TO DO: Lines from the one containing "have hconv : Convex" to the end of the data below are to be restated exactly, with both ends included and nothing else.

--------------------------------

import Mathlib
import Literature.Combinatorics.Optimization.CorrelationPolytopeGridMinor
import Literature.Barriers.PneNP.ExtendedFormulationMinkowskiFaces
import Literature.Barriers.PneNP.CorrelationPolytopeXCLowerBoundGraph
import Summits.ValiantsHypothesis.ValiantsHypothesis.Theorems.FifoMatchingXcDivisionZmixDefs
import HarnessLib

/-!
# PROP E — the exposed-face / diagonal-shadow certificate: an extended formulation of `COR(K_n) + Z_mix(n)` is one, of the
# same size, of `COR(K_m)` (`m + m² ≤ n`)

Theorems-side port (director-valiant g13 R232 (a) / R233 (b) / R234 (d); port hand val-port-2 g1; `--supports
stmt-ValiantsHypothesis-21181 --as helper`) of §10a–§10c of val-idea-7 g9's crux workfile
`Cruxes/NNLinearDegreeCofactorHard/Lines/xc_division.lean` rev 4.1 (@61de3b6b78b4, critic val-idea-crit-3 g3 by-name PASS
2026-08-28 12:00Z), verbatim bodies over the definitions file `…XcDivisionZmixDefs.lean`.  MECHANISM: (1) a support face of a
Minkowski sum is the sum of the two support faces and linear images distribute — IN THE TREE as val-lit-p10's
`HasEFOfSize.image_face_add_image_face₁` (`Literature/Barriers/PneNP/ExtendedFormulationMinkowskiFaces.lean`, consumed by
name); (2) `Z_mix(n)` lies in the off-diagonal subspace (`zmix_diag`), so the diagonal read sends every face of it to `{0}`
(`diagRead_image_zmix_face`); (3) the AND-gadget direction `andDir ι` is valid on `COR(K_n)` with maximum `0` (Rosenberg
penalties `pen ≥ 0`, `= 0` iff consistent) and its face READ ON THE DIAGONAL SLOTS is exactly `COR(K_m)`
(`diagRead_image_cor_face`).  Hence ★★ `hasEFOfSize_cor_of_cor_add_zmix` and, with Kaibel–Weltge
(`corPolytopeGraph_top_two_pow_half_le`, tree), `two_pow_le_of_cor_add_zmix : 2^{m/2} ≤ r`.

HONEST FRAMING (R233 (b)): this decides ONE passenger (`Z_mix`) of the line's open problem COR-MINKOWSKI at rate
`2^{(⌊√n⌋−1)/2}` (sibling file `…XcDivisionZmixCorHard.lean`); COR-MINKOWSKI `∀ Q` = LAW, OPEN; this is NOT stmt-21181
`NNDivisionHard` (OPEN); `VP ≠ VNP` is NOT proved; nothing here is a summit statement. [cite: FioriniEtAl2015, Lemma 9]
-/

set_option autoImplicit false

-- the mandated summit-side namespace repeats a component by design (single-problem summit)
set_option linter.dupNamespace false

noncomputable section

open Matrix Finset
open scoped Pointwise

namespace Summit.ValiantsHypothesis.ValiantsHypothesis.Theorems.FifoMatching

namespace XcDivision

open Literature.Barriers.PneNP (HasEFOfSize)
open Literature.Combinatorics.Optimization (corPolytopeGraph corVec corVec_apply_diag corVec_apply_adj)

/-! ## Faces of hulls of finite families -/

/-- validity on a generating set passes to its convex hull. [folklore] -/
theorem dot_le_of_mem_convexHull {ι : Type} [Fintype ι] (S : Set (ι → ℝ)) (u : ι → ℝ) (δ : ℝ)
    (h : ∀ x ∈ S, u ⬝ᵥ x ≤ δ) : ∀ x ∈ convexHull ℝ S, u ⬝ᵥ x ≤ δ := by
  have hconv : Convex ℝ {x : ι → ℝ | u ⬝ᵥ x ≤ δ} :=
    convex_halfSpace_le ⟨fun x y => dotProduct_add u x y, fun c x => by
      rw [dotProduct_smul, smul_eq_mul]⟩ δ
  exact fun x hx => (convexHull_min (fun x hx => (h x hx : x ∈ {x : ι → ℝ | u ⬝ᵥ x ≤ δ})) hconv) hx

--------------------------------

THE COMPLETED TASK:
  have hconv : Convex ℝ {x : ι → ℝ | u ⬝ᵥ x ≤ δ} :=
    convex_halfSpace_le ⟨fun x y => dotProduct_add u x y, fun c x => by
      rw [dotProduct_smul, smul_eq_mul]⟩ δ
  exact fun x hx => (convexHull_min (fun x hx => (h x hx : x ∈ {x : ι → ℝ | u ⬝ᵥ x ≤ δ})) hconv) hx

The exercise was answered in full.